The decision is binary. No middle-ground option has been identified that preserves a single parity surface (the main benefit of Option 2) while avoiding the external-dependency risk on runtime (the main benefit of Option 1).

Suggested inputs before deciding

  • Run a 1-day benchmark spike to measure actual Hamilton overhead on our target DAG (§8 blind spot #1 and #3).
  • Review Hamilton's short-circuit idioms for the CUSUM-gate case (§8 blind spot #2).
  • Agree on Hamilton version-pin + rollback procedure (§8 blind spot #4).

What this doc does NOT recommend

No recommendation is made. Both options have a coherent rationale. The decision depends on :

  • Weight given to "reduce parity surface" (favours Option 2)
  • Weight given to "no external framework on hot path" (favours Option 1)
  • Weight given to "eliminate home-grown orchestrators to avoid monolith drift" (favours Option 2)
  • Weight given to "preserve rejection-heavy short-circuit efficiency" (favours Option 1)
  • Weight given to "one orchestrator reduces maintenance, one parity surface simplifies #614" (favours Option 2)
  • Weight given to "Hamilton overhead on our actual workload is not yet measured" (favours deferring to Option 1 until measured)
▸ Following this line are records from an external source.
import Literature.AnabelianGeometry.SemiGraphs.PSCSeparatingCoveringsThreeChainPointed
import Literature.AnabelianGeometry.SemiGraphs.PSCSeparatingCoveringsTwoComponentUnmarkedEdgesOneCusp
import Literature.AnabelianGeometry.SemiGraphs.PSCSeparatingCoveringsTwoComponentAffineEdges
import HarnessLib

/-!
# [CombGC] Prop. 1.2, proof p. 9: VERTICIAL separating coverings at THREE-COMPONENT CHAINS with BOTH END components UNMARKED (row F-2826)

Mochizuki, *A combinatorial version of the Grothendieck conjecture*, Tohoku Math. J. **59** (2007)
[CombGC], PROOF of Proposition 1.2, p. 9: "if `v₁ ≠ v₂` …, then there exists a finite étale … covering
`G' → G` whose restriction to the anabelioid `G_{v₂}` is trivial …, but whose restriction to `G_{v₁}` is
nontrivial" [cite: MochizukiCombGC2007, Prop 1.2 proof p.9]; typed LEVEL-WISE as
`PSCDatum.VerticialSeparatingCoverings` (abc-iut-w4-d081, row P12-L01-V; abc-iut FACT-LIST row F-2826 — a
schema whose universal closure is refuted as typed; the instance forms at genuine carriers are the content).

PROOF-ONLY file (abc-iut-f-166 gen 6, row «BOTH-ENDS-UNMARKED-CHAIN», file 2; 0 definitions).  The carrier:
abc-iut-f-164's three-component chain `C₀ ∪_{ν_A} C_mid ∪_{ν_B} C₁` with BOTH END components UNMARKED
(`s₁ = 0`, `s₂ = r ≥ 2`, `1 ≤ g₀ ≤ g₁ < g`), over a profinite pro-`Σ` completion `ι : Γ_{g,r} → Π`.  In the
`c₀`-eliminating basis `b₀ = (a_i, b_i, c_{j+1})` the end vertex groups `Π_{v₀} = cl ι⟨a_i, b_i (i < g₀)⟩`,
`Π_{v₁} = cl ι⟨a_i, b_i (i ≥ g₁)⟩ ∋ ι(η)` are free-factor closures, while the MIDDLE vertex group is
`Π_{v_mid} = cl ι⟨b₀(S_mid) ∪ {ε_A, η}⟩` (`closure_chainMid_unmarkedEnds_eq`: `c₀` recovered from
`η = c₀ (c₁⋯c_{r−1}) ε_A ∏_{g₀≤i<g₁}[a_i,b_i]`) — free letters plus TWO boundary words, `ε_A = ∏_{i<g₀}[a_i,b_i]`
of the `C₀`-handles and `η ∈ ⟨a_i, b_i : i ≥ g₁⟩` (the image of `c₀` under abc-iut-f-164's closed-component
embedding `θ`): exactly the CUT-OFF shape of abc-iut-f-164's `cutoff_exists_open_separating_sameVertex` with
`E = {ε_A, η}` and `Ψ` the dual of a cusp letter.  Cross pairs: free-factor projections with letter witnesses
(`c_{r−1}`, `a_0`, `a_{g₁}`), and — for the killed middle vertex — the handle character `a_{i₀}^∨` mod
`ℓ^{[Π:V]}` (trivial on every `c_j`, hence on `ε_A` and `η`) through `exists_open_separating_of_hom`.

* `closure_chainMid_unmarkedEnds_eq` — the middle vertex group in the basis `b₀`;
* `verticialSeparatingCoverings_of_threeChain_unmarkedEnds` — **F-2826** (`V' := V`) at EVERY such datum.

(`r = 1`: the middle index set may be empty — not in this file.)  Instance forms at data of the shape of
genuine stable curves: consistency evidence for the typed schema, not the printed theorem for all pointed
stable curves.  Nothing here takes a side on [IUTchIII] Cor. 3.12.
-/

noncomputable section

/-! ### The middle vertex group when both end components are unmarked -/

namespace Literature.GroupTheory.CombinatorialGroupTheory.PuncturedSurfaceGroup

variable {g r' g₀ g₁ : ℕ} {εA η : PuncturedSurfaceGroup g (r' + 1)}
  {B : FreeGroupBasis ((Fin g × Bool) ⊕ Fin r') (PuncturedSurfaceGroup g (r' + 1))}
These weights are outside the scope of this dossier.


10. References

  • ADR-60 (current) — Hot-path sequential flows use CandlePipeline. Candidate for retraction under Option 2.
  • ADR-61 (current) — Batch DAGs use Hamilton, not imperative code. Candidate for widening under Option 2.
  • ADR-40 — Paper/live same kernel, adapter seul diffère. Orthogonal — both options satisfy this.
  • #568 — Pipeline runner implementation track. Current work is on the CandlePipeline codebase (Phases 1–4 shipped).
  • #599 — Stateful enrichment refactor. Provides the atomic layer shared by both options.
  • #614 — FTF ↔ Runner parity certification. Scope shrinks by one equivalence (orchestration) under Option 2.
  • Hamilton documentation — https://hamilton.dagworks.io/ — for the facts cited in §5.
  • Existing code
  • src/commun/pipeline/runner/pipeline.py (Option 1 artefact)
  • src/commun/pipeline/enrichment/engine.py (atomic layer, shared)

11. Appendix — how to measure before deciding (proposed spike)

  1. Clone a minimal branch from feat/599-phase1-stateful-core.
  2. Implement the 6-step current pipeline (CUSUM / Enrich / FE / Inference / FilterChain / Execution) as Hamilton nodes, with @config.when gating the CUSUM branch.
  3. Run backtest on a 8 000-candle BTCUSDC fixture, measure :
  4. Wall-clock total
  5. Per-candle orchestration time (profile with cProfile)
  6. Cold-start time (first execute() after module import)
  7. Compare against the current CandlePipeline on the same fixture.
  8. Publish the benchmark as an appendix to this dossier. Decision is taken on measured data, not estimates.

Time estimate : 1 day senior engineer. Can be run in parallel with any other work, does not block Phase 2 of #599 if started immediately.